[Recorded data]
/-- **Ray criterion, ⇒.** Let `f` be a form of degree `n ≥ 1` on `τ ≃o Fin N` and suppose the
rectangular weight `(k^j)^*` (`1 ≤ j ≤ N`, `k ≥ 1`) OCCURS in `ℂ[Δ_n[f]]`. Then there is a
`j`-variable degeneration `q` of `f` — explicitly: the part in the `j` greatest variables of a
translate `A · f`, `A ∈ GL_τ`, which placed on those variables lies in `Δ(f)` — and a degree
`d ≥ 1` with `j k = n d` and `d ∈ E(q)`: some homogeneous `SL_j`-invariant of degree `d` does not
vanish at `q`. Proof: a highest-weight vector `H ∉ I(GL·f)` of weight `(k^j)^*` is the renaming
of a highest-weight vector `H₀` of `ℂ[Sym^n ℂ^j]` of the constant weight `-k·𝟙` (inheritance,
`highestWeightSpace_extend_eq_map`), an `SL_j`-invariant; `H(A·f) ≠ 0` for some `A`, and
`H(A·f) = H₀(q)` for the part `q` of `A·f` in the top variables. [cite: BurgisserEtAl2011, Prop. 6.3.2] -/
theorem exists_projection_of_hasHighestWeight_rectangle (e : Fin N ≃o τ) {f : MvPolynomial τ ℂ}
    {n : ℕ} (hn : n ≠ 0) (hf : f.IsHomogeneous n) {j : ℕ} (hj : 0 < j) (hjN : j ≤ N) {k : ℕ}
    (hk : 0 < k)
    (h : HasHighestWeight (orbitCoordRep f n)
      (fun x => Weight.dualOfPartition N (Nat.Partition.rectangle j k) (e.symm x))) :
    ∃ q : MvPolynomial (Fin j) ℂ, q.IsHomogeneous n ∧
      rename (fun i => e (topEmb hjN i)) q ∈ orbitClosure f ∧
      (∃ A : GL τ ℂ,
        q = killCompl (strictMono_comp_topEmb e hjN).1.injective (linSubst τ ℂ (A : Matrix τ τ ℂ) f)) ∧
      ∃ d : ℕ, j * k = n * d ∧ 0 < d ∧ d ∈ degreeMonoid n q := by
  classical
  haveI : Infinite ℂ := CharZero.infinite ℂ
  have hι := strictMono_comp_topEmb e hjN
  have hχ := dualOfPartition_comp_symm_eq_extend e hjN (Nat.Partition.rectangle j k)
    (card_parts_rectangle_le j k)
  obtain ⟨H, hH, hHI⟩ := exists_hwv_not_mem_of_occurs f n (show _ ≠ ⊥ from h)
  rw [hχ, highestWeightSpace_extend_eq_map hι.1 hι.2] at hH
  obtain ⟨H₀, hH₀, rfl⟩ := Submodule.mem_map.mp hH
  rw [dualOfPartition_rectangle_self] at hH₀
  rw [mem_orbitVanishingIdeal_iff] at hHI
  push Not at hHI
  obtain ⟨A, hA⟩ := hHI
  rw [AlgHom.toLinearMap_apply, linSubstRep_apply, aeval_formCoeff_rename_degIdxMap] at hA
  set q := killCompl hι.1.injective (linSubst τ ℂ (A : Matrix τ τ ℂ) f) with hqdef
  have hq : q.IsHomogeneous n := isHomogeneous_killCompl_linSubst hι.1.injective hf _
  refine ⟨q, hq, rename_killCompl_linSubst_mem_orbitClosure hι.1.injective f _, ⟨A, rfl⟩, ?_⟩
  -- `H₀` is a nonzero highest-weight vector of constant weight `-k` for `Δ(q)`
  have hocc : HasHighestWeight (orbitCoordRep q n) (fun _ : Fin j => -(k : ℤ)) := by
    rw [hasHighestWeight_iff_exists]
    refine ⟨Ideal.Quotient.mk _ H₀, ?_, mk_mem_highestWeightSpace_orbitCoordRep q hH₀⟩
    rw [Ne, Ideal.Quotient.eq_zero_iff_mem]
    exact not_mem_orbitVanishingIdeal_of_aeval_ne_zero hA
  exact exists_mem_degreeMonoid_of_hasHighestWeight_const hj hn q hk hocc

/-- **Ray criterion, ⇒, semistable form.** If `(k^j)^*` (`k ≥ 1`) occurs in `ℂ[Δ_n[f]]`, some
`j`-variable degeneration of `f` (a form of degree `n` on the `j` greatest variables inside
`Δ(f)`) is `SL_j`-semistable. [cite: MumfordFogartyKirwan1994, Ch. 2 §1 Prop. 2.2] -/
theorem exists_isSLSemistable_projection_of_hasHighestWeight_rectangle (e : Fin N ≃o τ)
    {f : MvPolynomial τ ℂ} {n : ℕ} (hn : n ≠ 0) (hf : f.IsHomogeneous n) {j : ℕ} (hj : 0 < j)
    (hjN : j ≤ N) {k : ℕ} (hk : 0 < k)
    (h : HasHighestWeight (orbitCoordRep f n)
      (fun x => Weight.dualOfPartition N (Nat.Partition.rectangle j k) (e.symm x))) :
    ∃ q : MvPolynomial (Fin j) ℂ, q.IsHomogeneous n ∧
      rename (fun i => e (topEmb hjN i)) q ∈ orbitClosure f ∧ IsSLSemistable q := by
  obtain ⟨q, hq, hmem, -, d, -, hd, F, hFd, hFi, hFI⟩ :=
    exists_projection_of_hasHighestWeight_rectangle e hn hf hj hjN hk h
  refine ⟨q, hq, hmem, (isSLSemistable_iff_exists_isSLInvariantCoord hj hq).mpr
    ⟨F, d, hd, hFd, hFi, aeval_formCoeff_ne_zero_of_not_mem hj hq hFd hFi hFI⟩⟩

end General

/-! ### 3. The permanent: rays of `S(per_m)` and the nullcone -/

section Permanent

variable {m : ℕ}

/-- The weight `λ^*` on the lexicographic matrix variables is `λ^*` of `GL_{m²}` read through
`matIdxEquiv m` (unfolding). [folklore] -/
theorem partitionWeightLex_eq_comp_symm {D : ℕ} (lam : Nat.Partition D) :
    partitionWeightLex m lam =
      fun x => Weight.dualOfPartition (m * m) lam ((matIdxEquiv m).symm x) :=
  rfl

/-- **Ray criterion for the permanent.** For `m ≥ 1`, `1 ≤ j ≤ m²`, `k ≥ 1`: the rectangular
weight `(k^j)^*` occurs in `ℂ[Δ_m[per_m]]` iff some `j`-variable form `q` of degree `m`, placed
on the `j` greatest matrix variables inside `Δ(per_m)` (a `j`-variable degeneration of the
permanent), has `d ∈ E(q)` with `j k = m d`, `d ≥ 1` — an `SL_j`-invariant of degree `d = jk/m`
not vanishing at `q`. [cite: BurgisserIkenmeyer2017, Def. 3.3] -/
theorem per_hasHighestWeight_rectangle_iff (hm : 1 ≤ m) {j : ℕ} (hj : 0 < j) (hjm : j ≤ m * m)
    {k : ℕ} (hk : 0 < k) :
    highestWeightSpace (orbitCoordRep (MvPolynomial.rename toLex (perPoly (Fin m) ℂ)) m)
        (partitionWeightLex m (Nat.Partition.rectangle j k)) ≠ ⊥ ↔
      ∃ q : MvPolynomial (Fin j) ℂ, q.IsHomogeneous m ∧
        rename (fun i => matIdxEquiv m (topEmb hjm i)) q ∈
          orbitClosure (MvPolynomial.rename toLex (perPoly (Fin m) ℂ)) ∧
        ∃ d : ℕ, j * k = m * d ∧ 0 < d ∧ d ∈ degreeMonoid m q := by
  have hm0 : m ≠ 0 := by omega
  constructor
  · intro h
    obtain ⟨q, hq, hmem, -, hd⟩ := exists_projection_of_hasHighestWeight_rectangle (matIdxEquiv m)
      hm0 (perFormLex_isHomogeneous m) hj hjm hk (show HasHighestWeight _ _ from h)
    exact ⟨q, hq, hmem, hd⟩
  · rintro ⟨q, hq, hmem, d, hjk, hd, hdE⟩
    obtain ⟨-, hocc⟩ := hasHighestWeight_rectangle_of_projection (matIdxEquiv m) hm0
      (perFormLex_isHomogeneous m) hj _ (strictMono_comp_topEmb (matIdxEquiv m) hjm).1.injective
      hq hmem hdE
    have hk' : m * d / j = k := by
      rw [← hjk, Nat.mul_div_cancel_left _ hj]
    rw [hk'] at hocc
    exact hocc

/-- **The ray `j` of `S(per_m)` is hit iff the permanent has an `SL_j`-semistable `j`-variable
degeneration** (`m ≥ 1`, `1 ≤ j ≤ m²`). [cite: MumfordFogartyKirwan1994, Ch. 2 §1 Prop. 2.2] -/
theorem per_ray_hit_iff_exists_isSLSemistable (hm : 1 ≤ m) {j : ℕ} (hj : 0 < j)
    (hjm : j ≤ m * m) :
    (∃ k : ℕ, 0 < k ∧
      highestWeightSpace (orbitCoordRep (MvPolynomial.rename toLex (perPoly (Fin m) ℂ)) m)
        (partitionWeightLex m (Nat.Partition.rectangle j k)) ≠ ⊥) ↔
      ∃ q : MvPolynomial (Fin j) ℂ, q.IsHomogeneous m ∧
        rename (fun i => matIdxEquiv m (topEmb hjm i)) q ∈
          orbitClosure (MvPolynomial.rename toLex (perPoly (Fin m) ℂ)) ∧ IsSLSemistable q := by
  have hm0 : m ≠ 0 := by omega
  constructor
  · rintro ⟨k, hk, h⟩
    exact exists_isSLSemistable_projection_of_hasHighestWeight_rectangle (matIdxEquiv m) hm0
      (perFormLex_isHomogeneous m) hj hjm hk (show HasHighestWeight _ _ from h)
  · rintro ⟨q, hq, hmem, hss⟩
    exact exists_hasHighestWeight_rectangle_of_isSLSemistable_projection (matIdxEquiv m) hm0
      (perFormLex_isHomogeneous m) hj _ (strictMono_comp_topEmb (matIdxEquiv m) hjm).1.injective
      hq hmem hss

/-- **`stub_atomLate` from nullcone-inseparability in quasi-polynomial degree.** Suppose that for
every `c, m₀` some `m ≥ max(m₀,1)` has a ray `j ∈ [1, m²]` such that (a) some `j`-variable
degeneration of `per_m` (a degree-`m` form on the `j` greatest matrix variables inside
`Δ(per_m)`) is `SL_j`-semistable, but (b) every positive element `d` of the degree monoid `E(q)`
of every `j`-variable degeneration `q` of `per_m` exceeds `2^((log₂ m + c)^c)` — no
`SL_j`-invariant of quasi-polynomial degree is nonzero at any `j`-variable degeneration of the
permanent. Then the registered `stub_atomLate` holds verbatim: the first weight on ray `j` is an
atom (`…RectangularRays`) and by the ray criterion its degree `jk/m` is such a `d`.
[cite: BurgisserIkenmeyer2017, Def. 3.3] -/
theorem stub_atomLate_of_nullcone_inseparable
    (H : ∀ c m₀ : ℕ, ∃ m : ℕ, m₀ ≤ m ∧ 1 ≤ m ∧ ∃ j : ℕ, ∃ hj : 0 < j ∧ j ≤ m * m,
      (∃ q : MvPolynomial (Fin j) ℂ, q.IsHomogeneous m ∧
        rename (fun i => matIdxEquiv m (topEmb hj.2 i)) q ∈
          orbitClosure (MvPolynomial.rename toLex (perPoly (Fin m) ℂ)) ∧ IsSLSemistable q) ∧
      (∀ q : MvPolynomial (Fin j) ℂ, q.IsHomogeneous m →
        rename (fun i => matIdxEquiv m (topEmb hj.2 i)) q ∈
          orbitClosure (MvPolynomial.rename toLex (perPoly (Fin m) ℂ)) →
        ∀ d ∈ degreeMonoid m q, 0 < d → 2 ^ ((Nat.log 2 m + c) ^ c) < d)) :
    ∀ c m₀ : ℕ, ∃ m : ℕ, m₀ ≤ m ∧ 1 ≤ m ∧ ∃ χ : Weight (MatIdx m),
      highestWeightSpace (orbitCoordRep (MvPolynomial.rename toLex (perPoly (Fin m) ℂ)) m) χ ≠ ⊥ ∧
      (∀ χ₁ χ₂ : Weight (MatIdx m), χ₁ + χ₂ = χ → χ₁ ≠ 0 → χ₂ ≠ 0 →
          highestWeightSpace (orbitCoordRep (MvPolynomial.rename toLex (perPoly (Fin m) ℂ)) m) χ₁ = ⊥ ∨
            highestWeightSpace (orbitCoordRep (MvPolynomial.rename toLex (perPoly (Fin m) ℂ)) m) χ₂ = ⊥) ∧
      (m : ℤ) * 2 ^ ((Nat.log 2 m + c) ^ c) < -(Weight.size χ) := by
  apply stub_atomLate_of_late_rectangle
  intro c m₀
  obtain ⟨m, hm₀, hm, j, hj, hhit, hlate⟩ := H c m₀
  refine ⟨m, hm₀, hm, j, hj.1, hj.2, (per_ray_hit_iff_exists_isSLSemistable hm hj.1 hj.2).mpr hhit, ?_⟩
  intro k hk hocc
  obtain ⟨q, hq, hmem, d, hjk, hd, hdE⟩ :=
    (per_hasHighestWeight_rectangle_iff hm hj.1 hj.2 hk).mp hocc
  have := hlate q hq hmem d hdE hd
  calc m * 2 ^ ((Nat.log 2 m + c) ^ c) < m * d := Nat.mul_lt_mul_of_pos_left this (by omega)
    _ = j * k := hjk.symm

end Permanent

end Summit.ValiantsHypothesis.ValiantsHypothesis.Theorems.GeneratorObstructions.PerGenDegreeSuperQP

end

To do:
Copy every line of the data that holds the string "greatest".

Result for this exercise:
`j`-variable degeneration `q` of `f` — explicitly: the part in the `j` greatest variables of a
`j`-variable degeneration of `f` (a form of degree `n` on the `j` greatest variables inside
on the `j` greatest matrix variables inside `Δ(per_m)` (a `j`-variable degeneration of the
degeneration of `per_m` (a degree-`m` form on the `j` greatest matrix variables inside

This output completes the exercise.